Well, things get a little vague here. My experience of the literature on imputation is that it is a bit cagey on this point. See, the problem is as follows: If the observed and imputed values are obviously statistically distinct, is that because the imputation is bad, or is it because the imputation is doing its job and correctly telling us that the missing values are indeed statistically distinct from the non-missing values?
How much do you trust the computer?
In practice, I don’t think statisticians place much trust in imputations that produce values that are clearly statistically distinct from non-missing values in the original dataset. They just don’t really think the computer is that smart, and I’m more or less in agreement. If they put their faith in their computer, they would also have the non-trivial problem of convincing a peer-reviewer why the odd looking imputation results are actually A-OK.
If the imputed values and the observed values are in conflict, then so much the worse for the imputed values, it seems.
What is the real purpose that imputation serves?
The algorithm behind imputation by chained equations is sometimes described as containing a pinch of magic. It has a remarkable tendency to produce graphs like the one above, with excellent agreement between the maginal distributions of the observed and imputed values, thus conveniently avoiding the above issues. This is despite the fact that one of the main justifications for imputation is that it is supposed to be used when the non-missing values are statistically distinct from the missing values, and to fill in the missing values appropriately. I have to think that this is not an accident.
Whenever I see humans behaving in ways that appear to contradict their stated principles, I am increasingly inclined to pay little attention to the rationalisations they offer, and instead look at what benefit they derive from the behaviour in question. In this case, the obvious useful purpose imputation by chained equations serves is allowing researchers to jack up their sample size, thus reducing their p-values, narrowing their confidence intervals and increasing their chances of getting a statistically significant, publishable result, without raising the hackles of the reviewers. Normally this sort of thing is called p-hacking.
What is p-hacking?
Researchers try to assess how confident they can be that their results are correct and not a ‘fluke’. The way this is typically done is by calculating a p-value, which is essentially the probability of seeing the result the researchers saw assuming their hypothesis is incorrect. We tend to take a low p-value as indicating a low probability that the hypothesis is incorrect. Low p-values are widely coveted by researchers the world over.

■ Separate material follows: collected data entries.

import Literature.NumberTheory.Sieve.LinearEquationsInPrimesComplexityNormalForm
import Literature.NumberTheory.Sieve.LinearEquationsInPrimesCount
import Literature.NumberTheory.Sieve.LinearEquationsInPrimesLocalObstruction
import Literature.NumberTheory.Sieve.LinearEquationsInPrimesMultiplicativity
import Mathlib.MeasureTheory.Measure.Lebesgue.EqHaar
import HarnessLib

/-!
# Green–Tao 2010, Corollary 1.9 (qualitative generalised Hardy–Littlewood) at complexity `≤ s` — unconditional at complexity `≤ 1`

Topic `Literature/NumberTheory/Sieve`. Source: B. Green, T. Tao, *Linear equations in primes*,
Ann. of Math. 171 (2010), 1753–1850 (arXiv:math/0606088), §1, Corollary 1.9: "Suppose that
`GI(s)` and `MN(s)` are true for some `s ≥ 1`. Let `Ψ = (ψ₁, …, ψ_t) : ℤ^d → ℤ^t` be a system of
complexity at most `s`, and let `K ⊂ ℝ^d` be an open convex cone. Suppose (i) for each prime `p`
there exists `n ∈ ℤ^d` such that `ψ₁(n), …, ψ_t(n)` are all coprime to `p`; (ii) there exists
`n ∈ K ∩ ℤ^d` such that `ψ̇₁(n), …, ψ̇_t(n) > 0`. Then there exist infinitely many `n ∈ K ∩ ℤ^d`
such that `ψ₁(n), …, ψ_t(n)` are all prime."

We prove this with the hypothesis "`GI(s)` and `MN(s)`" replaced by the Main Theorem at
complexity `≤ s` itself (`GreenTao2010_mainTheoremAtComplexity s`, of which it is the printed
consequence), and hence UNCONDITIONALLY at complexity `≤ 1`
(`GreenTao2010_mainTheoremAtComplexity_one`, `LinearEquationsInPrimesComplexityNormalForm.lean`):

* `GreenTao2010_primePointCount_of_mainTheoremAtComplexity`,
  `GreenTao2010_primePointCountAtComplexity_one` — the prime-COUNTING asymptotic (1.8) for the
  class of systems of complexity `≤ s` (resp. `≤ 1`, unconditional), by the tree's class-general
  deduction `primePointCount_asymptotic_of_vonMangoldtSum_asymptotic` (Conj. 1.2 ⇒ Conj. 1.4);
* `localFactor_pos_of_exists_not_dvd` — local solvability (i) at `p` gives `β_p > 0`, hence with
  the tree's `singularProduct_pos_of_localFactor_pos` (Lemma 1.3) `∏_p β_p > 0`;
* `archFactor_inter_realBox_ge_of_cone` — for an open cone `K` and a point of `K` at which all
  linear parts `ψ̇ᵢ` are positive, `β_∞(K ∩ [−N, N]^d) ≥ c N^d` for `N ≥ N₁` (a dilate `N · U` of a
  small open neighbourhood sits inside the positive body; Lebesgue measure scales by `N^d`,
  [Mathlib: `MeasureTheory.Measure.addHaar_smul`]);
* `GreenTao2010_corollary19_of_mainTheoremAtComplexity` — Corollary 1.9 at complexity `≤ s` from
  the Main Theorem at complexity `≤ s`; `GreenTao2010_corollary19_atComplexity_one` —
  **unconditionally for every system of complexity `≤ 1`** (all `d, t ≥ 1`).

## References

* [GreenTao2010] B. Green, T. Tao, *Linear equations in primes*, Ann. of Math. (2) 171 (2010),
  1753–1850: Cor. 1.9, Conj. 1.4 / (1.8), Lemma 1.3, (1.4), (1.6).
-/

noncomputable section

open Finset Filter MeasureTheory
open scoped Topology Pointwise

namespace Literature.NumberTheory.Sieve

variable {d t : ℕ}

/-! ### The prime-counting asymptotic at complexity `≤ s` -/

/-- **The counting form (1.8) at complexity `≤ s`, from the Main Theorem at complexity `≤ s`**:
uniformly over nondegenerate systems `Ψ` of complexity `≤ s` and size `‖Ψ‖_N ≤ L` and convex
`K ⊆ [−N, N]^d`,
`#{n ∈ K ∩ ℤ^d : ψᵢ(n) prime ∀ i} = (1 + o(1)) β_∞ ∏_p β_p / logᵗ N + o(N^d / logᵗ N)`.
[cite: GreenTao2010, Conj. 1.4 (sketch proof) and Main Theorem] -/
theorem GreenTao2010_primePointCount_of_mainTheoremAtComplexity {s : ℕ}
    (h : GreenTao2010_mainTheoremAtComplexity s) :
    ∀ (d t L : ℕ), 1 ≤ d → 1 ≤ t → ∀ ε : ℝ, 0 < ε → ∃ N₀ : ℕ, ∀ N : ℕ, N₀ ≤ N →
      ∀ Ψ : Fin t → AffLinForm d, IsNondegenerateSystem Ψ → complexity Ψ ≤ s →
        affLinSize Ψ N ≤ L →
        ∀ K : Set (Fin d → ℝ), Convex ℝ K → K ⊆ realBox d N →
          |(primePointCount Ψ K N : ℝ) - archFactor Ψ K * singularProduct Ψ / Real.log N ^ t| ≤
            ε * (archFactor Ψ K * singularProduct Ψ + (N : ℝ) ^ d) / Real.log N ^ t :=
  primePointCount_asymptotic_of_vonMangoldtSum_asymptotic (fun _ _ Ψ => complexity Ψ ≤ s) h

p-hacking is a suite of dubious techniques that researchers can use to artifically lower their p-values. While there is a clear personal incentive for them to do this (advancing their career, getting tenured etc), it has the unfortunate effect of causing the scientific literature to be populated with findings that are false. Then we have the embarrassment that is the replication crisis in medicine and the social sciences - a shamefully large fraction of results in the literature fail to be reproduced when someone else repeats the analysis.
The bottom line
If I simply took a real dataset and copy-pasted it to create an artifical dataset that was twice the size and with every entry duplicated, I would likely not get very far in publishing the results of any analysis. However, if I instead took a dataset where half the rows have missing values and do an imputation by chained equations, I doubt it would get much critical scrutiny, despite the fact that the end results are probably similar. Imputation by chained equations is complex enough that it is at least within the realm of possibility that it is doing something statistically sound, while not being obviously wrong. I find it hard to understand its primary purpose as anything except putting a respectable face on p-hacking.